• **What to produce**:
Wherever a line in the records contains the word "constant", return that line.

(Dataset entries)
- - - - - - -

open scoped Classical in
/-- **Two-plate assembly from root data UNDER THE ROW.**  A translation pair read in a lattice frame `G₀`, a family `RT`
of rising roots with τ-skew orthogonal partners, a flux floor `Φ`, and the local row for `(⟨G₀, RT⟩, ⟨G₀, −RT⟩)` with
constant `s_F > 0`: the stub's inequality at charge `√2·Φ/s_F`.  See the module docstring. -/
theorem translate_twoSlabAdhesion_roots_row
    (A₁ : EuclideanSpace ℝ (Fin 3) ≃ₗᵢ[ℝ] EuclideanSpace ℝ (Fin 3)) (t₁ : EuclideanSpace ℝ (Fin 3))
    (A₂ : EuclideanSpace ℝ (Fin 3) ≃ₗᵢ[ℝ] EuclideanSpace ℝ (Fin 3)) (t₂ : EuclideanSpace ℝ (Fin 3))
    (htrans : A₁ '' fccStacking 1 (Real.sqrt (2 / 3)) = A₂ '' fccStacking 1 (Real.sqrt (2 / 3)))
    (G₀ : EuclideanSpace ℝ (Fin 3) ≃ₗᵢ[ℝ] EuclideanSpace ℝ (Fin 3))
    (hG₀ : G₀ '' fccStacking 1 (Real.sqrt (2 / 3)) = A₁ '' fccStacking 1 (Real.sqrt (2 / 3)))
    (RT : Finset (EuclideanSpace ℝ (Fin 3))) (hRT : ∀ r ∈ RT, r ∈ fccSlots ∧ 0 < (G₀ r) 2)
    (hpart : ∀ r ∈ RT, ∃ s ∈ fccSlots, ⟪r, s⟫_ℝ = 0 ∧ ∀ z : ℤ, ⟪G₀.symm (t₂ - t₁), s⟫_ℝ ≠ (z : ℝ) / 2)
    {Φ : ℝ} (hΦ : Φ ≤ ∑ r ∈ RT, (G₀ r) 2) {sF : ℝ} (hsF : 0 < sF)
    (hrow : LocalEndRow WordVersion.v1 sF ⟨G₀, RT⟩ ⟨G₀, RT.image (fun r : EuclideanSpace ℝ (Fin 3) => -r)⟩) :
    ∃ C R₀ : ℝ, 1 ≤ R₀ ∧ ∀ h : ℝ, 0 ≤ h → ∀ ρ : ℝ, R₀ ≤ ρ →
      ∀ X P₁ P₂ : Finset (EuclideanSpace ℝ (Fin 3)),
      (∀ p ∈ X, ∀ q ∈ X, p ≠ q → 1 ≤ dist p q) → P₁ ⊆ X → P₂ ⊆ X \ P₁ →
      (∀ p ∈ X, -(2 * R₀) ≤ p 2 ∧ p 2 ≤ h + 2 * R₀ ∧ p 0 ^ 2 + p 1 ^ 2 ≤ ρ ^ 2) →
      (∀ p, p ∈ P₁ ↔ (p ∈ (fun q => A₁ q + t₁) '' fccStacking 1 (Real.sqrt (2 / 3)) ∧
        -(2 * R₀) ≤ p 2 ∧ p 2 ≤ -R₀ ∧ p 0 ^ 2 + p 1 ^ 2 ≤ ρ ^ 2)) →
      (∀ p, p ∈ P₂ ↔ (p ∈ (fun q => A₂ q + t₂) '' fccStacking 1 (Real.sqrt (2 / 3)) ∧
        h + R₀ ≤ p 2 ∧ p 2 ≤ h + 2 * R₀ ∧ p 0 ^ 2 + p 1 ^ 2 ≤ ρ ^ 2)) →
      ((((P₁ ×ˢ (X \ P₁)).filter fun pq => dist pq.1 pq.2 = 1).card : ℕ) : ℝ) +
        ((((P₂ ×ˢ ((X \ P₁) \ P₂)).filter fun pq => dist pq.1 pq.2 = 1).card : ℕ) : ℝ) ≤
        contactDeficiency ((X \ P₁) \ P₂) +
          (Real.sqrt 2 / 4 * ∑ᶠ w ∈ {w ∈ fccStacking 1 (Real.sqrt (2 / 3)) | ‖w‖ = 1},
              |⟪w, A₁.symm (EuclideanSpace.single (2 : Fin 3) (1 : ℝ))⟫_ℝ| +
            Real.sqrt 2 / 4 * ∑ᶠ w ∈ {w ∈ fccStacking 1 (Real.sqrt (2 / 3)) | ‖w‖ = 1},
              |⟪w, A₂.symm (EuclideanSpace.single (2 : Fin 3) (1 : ℝ))⟫_ℝ| -
            Real.sqrt 2 * Φ / sF) * Real.pi * ρ ^ 2 +
          C * (1 + h) * ρ := by
  -- both grains in the frame `G₀`
  have himg : ∀ (B : EuclideanSpace ℝ (Fin 3) ≃ₗᵢ[ℝ] EuclideanSpace ℝ (Fin 3)) (t : EuclideanSpace ℝ (Fin 3)),
      B '' fccStacking 1 (Real.sqrt (2 / 3)) = G₀ '' fccStacking 1 (Real.sqrt (2 / 3)) →
      (fun q => B q + t) '' fccStacking 1 (Real.sqrt (2 / 3)) =
        (fun q => G₀ q + t) '' fccStacking 1 (Real.sqrt (2 / 3)) := by
    intro B t hB
    have e2 : (fun q => B q + t) '' fccStacking 1 (Real.sqrt (2 / 3)) =
        (fun y => y + t) '' (B '' fccStacking 1 (Real.sqrt (2 / 3))) := by rw [Set.image_image]
    have e1 : (fun q => G₀ q + t) '' fccStacking 1 (Real.sqrt (2 / 3)) =
        (fun y => y + t) '' (G₀ '' fccStacking 1 (Real.sqrt (2 / 3))) := by rw [Set.image_image]
    rw [e2, e1, hB]
  have hΛ₁ := himg A₁ t₁ hG₀.symm
  have hΛ₂ := himg A₂ t₂ (htrans.symm.trans hG₀.symm)
  -- the partners as a function
  choose! sk hskS hsk0 hskew using hpart
  have hsk : ∀ r ∈ RT, sk r ∈ fccSlots ∧ ⟪r, sk r⟫_ℝ = 0 ∧ ∀ z : ℤ, ⟪G₀.symm (t₂ - t₁), sk r⟫_ℝ ≠ (z : ℝ) / 2 :=
    fun r hr => ⟨hskS r hr, hsk0 r hr, hskew r hr⟩
  set K : ℝ := 12 * (12 * Real.sqrt 2 * Real.pi + 36 * 10 + 55440) with hK
  have hK0 : 0 ≤ K := by positivity
  obtain ⟨C, hC⟩ := twoSlab_cross_le_of_deficit A₁ t₁ A₂ t₂ 10 le_rfl
  have hK24 : 24 * (12 * Real.sqrt 2 * Real.pi + 36 * 10 + 55440) = 2 * K := by rw [hK]; ring
  refine ⟨C + 2 * K / sF / 2, 10, by norm_num, ?_⟩
  intro h hh ρ hρ X P₁ P₂ hX hP₁X hP₂X₁ hcyl hP₁ hP₂
  have hP₂X : P₂ ⊆ X := hP₂X₁.trans sdiff_subset
  have hρ0 : (0 : ℝ) ≤ ρ := by linarith
  have hP₁' : ∀ p, p ∈ P₁ ↔ (p ∈ (fun q => G₀ q + t₁) '' fccStacking 1 (Real.sqrt (2 / 3)) ∧
      -(2 * 10) ≤ p 2 ∧ p 2 ≤ -10 ∧ p 0 ^ 2 + p 1 ^ 2 ≤ ρ ^ 2) := by
    intro p; rw [hP₁, hΛ₁]
  have hP₂' : ∀ p, p ∈ P₂ ↔ (p ∈ (fun q => G₀ q + t₂) '' fccStacking 1 (Real.sqrt (2 / 3)) ∧
      h + 10 ≤ p 2 ∧ p 2 ≤ h + 2 * 10 ∧ p 0 ^ 2 + p 1 ^ 2 ≤ ρ ^ 2) := by
    intro p; rw [hP₂, hΛ₂]
  have hcell := wordNet_trans_payers_ge_plane_row hg hc G₀
    (F := fun κ => κ.foldr (fun μ G => ((ℝ ∙ μ)ᗮ.reflection).trans G) G₀) rfl (fun _ _ => rfl)
    RT hRT sk t₁ t₂ hsk hrow X P₁ P₂ 10 h ρ le_rfl hh hρ hX hcyl hP₁X hP₂X hP₁' hP₂'
  rw [hK24] at hcell
  -- the window's pooled deficiency dominates the payers' part
  set W := X.filter (fun z => -(10 : ℝ) - 2 ≤ z 2 ∧ z 2 ≤ h + 10 + 2) with hW
  have hdef0 : ∀ z ∈ X, (0 : ℝ) ≤ 12 - ((X.filter fun q => dist z q = 1).card : ℝ) := by
    intro z _
    have := card_filter_dist_eq_one_le_twelve X hX z
    have : ((X.filter fun q => dist z q = 1).card : ℝ) ≤ 12 := by exact_mod_cast this
    linarith
  have hPW : ∑ z ∈ X.filter (fun z => (X.filter fun q => dist z q = 1).card ≤ 11 ∧
        -(10 : ℝ) - 2 ≤ z 2 ∧ z 2 ≤ h + 10 + 2), ((12 : ℝ) - ((X.filter fun q => dist z q = 1).card : ℝ)) ≤
      ∑ z ∈ W, ((12 : ℝ) - ((X.filter fun q => dist z q = 1).card : ℝ)) :=
    sum_le_sum_of_subset_of_nonneg (fun z hz => by
        obtain ⟨hzX, -, h1, h2⟩ := mem_filter.1 hz
        exact mem_filter.2 ⟨hzX, h1, h2⟩)
      fun z hz _ => hdef0 z (mem_filter.1 hz).1
  have hpay : 2 * Real.sqrt 2 * Φ / sF * Real.pi * ρ ^ 2 - 2 * K / sF * (1 + h) * ρ ≤
      ∑ z ∈ W, ((12 : ℝ) - ((X.filter fun q => dist z q = 1).card : ℝ)) := by
    have hKh : 2 * K * ρ ≤ 2 * K * (1 + h) * ρ := by
      have := mul_nonneg (mul_nonneg hK0 hh) hρ0; linarith only [this]
    have hπρ : 0 ≤ Real.pi * ρ ^ 2 := by positivity
    have hfl : Real.sqrt 2 * Φ * (Real.pi * ρ ^ 2) ≤ Real.sqrt 2 * (∑ r ∈ RT, (G₀ r) 2) * (Real.pi * ρ ^ 2) :=
      mul_le_mul_of_nonneg_right (mul_le_mul_of_nonneg_left hΦ (Real.sqrt_nonneg _)) hπρ
    have e : 2 * Real.sqrt 2 * Φ / sF * Real.pi * ρ ^ 2 - 2 * K / sF * (1 + h) * ρ =
        (2 * (Real.sqrt 2 * Φ * (Real.pi * ρ ^ 2)) - 2 * K * (1 + h) * ρ) / sF := by
      field_simp
    rw [e, div_le_iff₀ hsF]
    have e2 : Real.sqrt 2 * (∑ r ∈ RT, (G₀ r) 2) * Real.pi * ρ ^ 2 =
        Real.sqrt 2 * (∑ r ∈ RT, (G₀ r) 2) * (Real.pi * ρ ^ 2) := by ring
    rw [e2] at hcell
    have hsW := mul_le_mul_of_nonneg_left hPW hsF.le
    linarith only [hcell, hKh, hfl, hsW]
  have key := hC h hh ρ hρ X P₁ P₂ hX hP₁X hP₂X₁ hcyl hP₁ hP₂ (2 * Real.sqrt 2 * Φ / sF) (2 * K / sF)
    (by positivity) hpay
  have e : (2 * Real.sqrt 2 * Φ / sF : ℝ) / 2 = Real.sqrt 2 * Φ / sF := by ring
  rw [e] at key
  exact key

open scoped Classical in
/-- **Case (C) UNDER THE ROW: translation pairs whose offset is skew to every slot off a `{111}` plane of the
defender's frame `L'`**, the local row for `(⟨L', rising in-plane roots⟩, ⟨L', falling in-plane roots⟩)` with constant
`s_F`: charge `(√6/s_F)·sin θ'`.  See the module docstring. -/
theorem coaxialTwoSlabAdhesion_trans_skew_row
    (A₁ : EuclideanSpace ℝ (Fin 3) ≃ₗᵢ[ℝ] EuclideanSpace ℝ (Fin 3)) (t₁ : EuclideanSpace ℝ (Fin 3))
    (A₂ : EuclideanSpace ℝ (Fin 3) ≃ₗᵢ[ℝ] EuclideanSpace ℝ (Fin 3)) (t₂ : EuclideanSpace ℝ (Fin 3))
    (L' : EuclideanSpace ℝ (Fin 3) ≃ₗᵢ[ℝ] EuclideanSpace ℝ (Fin 3))
    (hL' : L' '' fccStacking 1 (Real.sqrt (2 / 3)) = A₁ '' fccStacking 1 (Real.sqrt (2 / 3)))
    (htrans : A₁ '' fccStacking 1 (Real.sqrt (2 / 3)) = A₂ '' fccStacking 1 (Real.sqrt (2 / 3)))
    (hskew : ∀ s ∈ fccSlots, ⟪A₁ s, L' (EuclideanSpace.single (2 : Fin 3) (1 : ℝ))⟫_ℝ ≠ 0 →
      ∀ z : ℤ, ⟪A₁.symm (t₂ - t₁), s⟫_ℝ ≠ (z : ℝ) / 2) {sF : ℝ} (hsF : 0 < sF)
    (hrow : LocalEndRow WordVersion.v1 sF ⟨L', inPlaneRoots L' 1⟩ ⟨L', inPlaneRoots L' (-1)⟩) :
    ∃ C R₀ : ℝ, 1 ≤ R₀ ∧ ∀ h : ℝ, 0 ≤ h → ∀ ρ : ℝ, R₀ ≤ ρ →
      ∀ X P₁ P₂ : Finset (EuclideanSpace ℝ (Fin 3)),
      (∀ p ∈ X, ∀ q ∈ X, p ≠ q → 1 ≤ dist p q) → P₁ ⊆ X → P₂ ⊆ X \ P₁ →
      (∀ p ∈ X, -(2 * R₀) ≤ p 2 ∧ p 2 ≤ h + 2 * R₀ ∧ p 0 ^ 2 + p 1 ^ 2 ≤ ρ ^ 2) →
      (∀ p, p ∈ P₁ ↔ (p ∈ (fun q => A₁ q + t₁) '' fccStacking 1 (Real.sqrt (2 / 3)) ∧
        -(2 * R₀) ≤ p 2 ∧ p 2 ≤ -R₀ ∧ p 0 ^ 2 + p 1 ^ 2 ≤ ρ ^ 2)) →
      (∀ p, p ∈ P₂ ↔ (p ∈ (fun q => A₂ q + t₂) '' fccStacking 1 (Real.sqrt (2 / 3)) ∧
        h + R₀ ≤ p 2 ∧ p 2 ≤ h + 2 * R₀ ∧ p 0 ^ 2 + p 1 ^ 2 ≤ ρ ^ 2)) →
      ((((P₁ ×ˢ (X \ P₁)).filter fun pq => dist pq.1 pq.2 = 1).card : ℕ) : ℝ) +
        ((((P₂ ×ˢ ((X \ P₁) \ P₂)).filter fun pq => dist pq.1 pq.2 = 1).card : ℕ) : ℝ) ≤
        contactDeficiency ((X \ P₁) \ P₂) +
          (Real.sqrt 2 / 4 * ∑ᶠ w ∈ {w ∈ fccStacking 1 (Real.sqrt (2 / 3)) | ‖w‖ = 1},
              |⟪w, A₁.symm (EuclideanSpace.single (2 : Fin 3) (1 : ℝ))⟫_ℝ| +
            Real.sqrt 2 / 4 * ∑ᶠ w ∈ {w ∈ fccStacking 1 (Real.sqrt (2 / 3)) | ‖w‖ = 1},
              |⟪w, A₂.symm (EuclideanSpace.single (2 : Fin 3) (1 : ℝ))⟫_ℝ| -
            (Real.sqrt 6 / sF) * Real.sqrt (1 - ⟪L' (EuclideanSpace.single (2 : Fin 3) (1 : ℝ)),
              (EuclideanSpace.single (2 : Fin 3) (1 : ℝ))⟫_ℝ ^ 2)) * Real.pi * ρ ^ 2 +
          C * (1 + h) * ρ := by
  set e₃ : EuclideanSpace ℝ (Fin 3) := EuclideanSpace.single (2 : Fin 3) (1 : ℝ) with he₃
  have he₃1 : ‖e₃‖ = 1 := by rw [he₃, PiLp.norm_single, norm_one]
  have hn1 : ‖L' e₃‖ = 1 := by rw [LinearIsometryEquiv.norm_map, he₃1]
  have hax : ∀ w : EuclideanSpace ℝ (Fin 3), ⟪L' w, L' e₃⟫_ℝ = w 2 := by
    intro w; rw [LinearIsometryEquiv.inner_map_map, apply_two_eq_inner_e₃]
  have hmenu : ∀ w ∈ fccSlots,
      ⟪L' w, L' e₃⟫_ℝ = 0 ∨ ⟪L' w, L' e₃⟫_ℝ = Real.sqrt (2 / 3) ∨ ⟪L' w, L' e₃⟫_ℝ = -Real.sqrt (2 / 3) := by
    intro w hw; rw [hax]; exact slot_apply_two_cases hw
  -- the three rising in-plane roots and their (off-plane, hence skew) partners
  set RT := fccSlots.filter (fun r => ⟪L' r, L' e₃⟫_ℝ = 0 ∧ 0 < (L' r) 2) with hRTdef
  have hRT : ∀ r ∈ RT, r ∈ fccSlots ∧ 0 < (L' r) 2 := fun r hr =>
    ⟨(mem_filter.1 hr).1, (mem_filter.1 hr).2.2⟩
  have hpart : ∀ r ∈ RT, ∃ s ∈ fccSlots, ⟪r, s⟫_ℝ = 0 ∧ ∀ z : ℤ, ⟪L'.symm (t₂ - t₁), s⟫_ℝ ≠ (z : ℝ) / 2 := by
    intro r hr
    obtain ⟨hrS, hr0, -⟩ := mem_filter.1 hr
    obtain ⟨s', hs', hrs'⟩ := exists_orth_slot hrS
    -- `s'` is off the plane
    have hs'0 : ⟪L' s', L' e₃⟫_ℝ ≠ 0 := fun h0 => inner_inPlane_slots_ne_zero L' hn1 hmenu hrS hs' hr0 h0 hrs'
    -- read `s'` in the frame `A₁`: `s := A₁⁻¹ (L' s')` is a slot with the same pairing
    have hmem : L' s' ∈ A₁ '' fccStacking 1 (Real.sqrt (2 / 3)) := by
      rw [← hL']; exact ⟨s', mem_fcc_of_mem_fccSlots hs', rfl⟩
    obtain ⟨x, hx, hxs⟩ := hmem
    have hxs' : x = A₁.symm (L' s') := by rw [← hxs, LinearIsometryEquiv.symm_apply_apply]
    have hxS : x ∈ fccSlots := mem_fccSlots_of_unit hx (by
      rw [hxs', LinearIsometryEquiv.norm_map, LinearIsometryEquiv.norm_map, norm_eq_one_of_mem_fccSlots hs'])
    have hxax : ⟪A₁ x, L' e₃⟫_ℝ ≠ 0 := by rw [hxs]; exact hs'0
    refine ⟨s', hs', hrs', fun z hz => hskew x hxS hxax z ?_⟩
    rw [hxs', LinearIsometryEquiv.inner_map_map, ← hz]
    conv_rhs => rw [← L'.inner_map_map, LinearIsometryEquiv.apply_symm_apply]
  -- the flux of the three in-plane classes
  have hflux : Real.sqrt 3 * Real.sqrt (1 - ⟪L' e₃, e₃⟫_ℝ ^ 2) ≤ ∑ r ∈ RT, (L' r) 2 :=
    sum_inPlane_rising_ge L' (fun b => cond b (((ℝ ∙ e₃).reflection).trans L') L') (Or.inl ⟨rfl, rfl⟩)
      (n := L' e₃) (Or.inl rfl)
  -- the row's root sets are `RT` and `−RT`
  have hRTeq : (⟨L', inPlaneRoots L' 1⟩ : PlateSystem) = ⟨L', RT⟩ := by
    have : inPlaneRoots L' 1 = RT := by
      refine filter_congr fun r _ => ?_
      rw [hax, one_mul]
    rw [this]
  have hRTneg : (⟨L', inPlaneRoots L' (-1)⟩ : PlateSystem) = ⟨L', RT.image (fun r : EuclideanSpace ℝ (Fin 3) => -r)⟩ := by
    have : inPlaneRoots L' (-1) = RT.image (fun r : EuclideanSpace ℝ (Fin 3) => -r) := by
      ext r
      rw [inPlaneRoots, mem_filter, mem_image]
      constructor
      · rintro ⟨hrS, hr0, hrup⟩
        refine ⟨-r, mem_filter.2 ⟨neg_mem_fccSlots hrS, ?_, ?_⟩, neg_neg r⟩
        · rw [hax, PiLp.neg_apply, hr0, neg_zero]
        · rw [map_neg, PiLp.neg_apply]; linarith
      · rintro ⟨r', hr', rfl⟩
        obtain ⟨hr'S, hr'0, hr'up⟩ := mem_filter.1 hr'
        rw [hax] at hr'0
        refine ⟨neg_mem_fccSlots hr'S, by rw [PiLp.neg_apply, hr'0, neg_zero], ?_⟩
        rw [map_neg, PiLp.neg_apply]; linarith
    rw [this]
  rw [hRTeq, hRTneg] at hrow
  obtain ⟨C, R₀, hR₀, hmain⟩ := translate_twoSlabAdhesion_roots_row hg hc A₁ t₁ A₂ t₂ htrans L' hL' RT hRT
    hpart hflux hsF hrow
  refine ⟨C, R₀, hR₀, ?_⟩
  intro h hh ρ hρ X P₁ P₂ hX hP₁X hP₂X₁ hcyl hP₁ hP₂
  have key := hmain h hh ρ hρ X P₁ P₂ hX hP₁X hP₂X₁ hcyl hP₁ hP₂
  have e : Real.sqrt 2 * (Real.sqrt 3 * Real.sqrt (1 - ⟪L' e₃, e₃⟫_ℝ ^ 2)) / sF =
      Real.sqrt 6 / sF * Real.sqrt (1 - ⟪L' e₃, e₃⟫_ℝ ^ 2) := by
    rw [show (6 : ℝ) = 2 * 3 by norm_num, Real.sqrt_mul (by norm_num : (0 : ℝ) ≤ 2)]; ring
  rw [e] at key
  exact key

- - - - - - -

• **Answer space**:
constant `s_F > 0`: the stub's inequality at charge `√2·Φ/s_F`.  See the module docstring. -/
defender's frame `L'`**, the local row for `(⟨L', rising in-plane roots⟩, ⟨L', falling in-plane roots⟩)` with constant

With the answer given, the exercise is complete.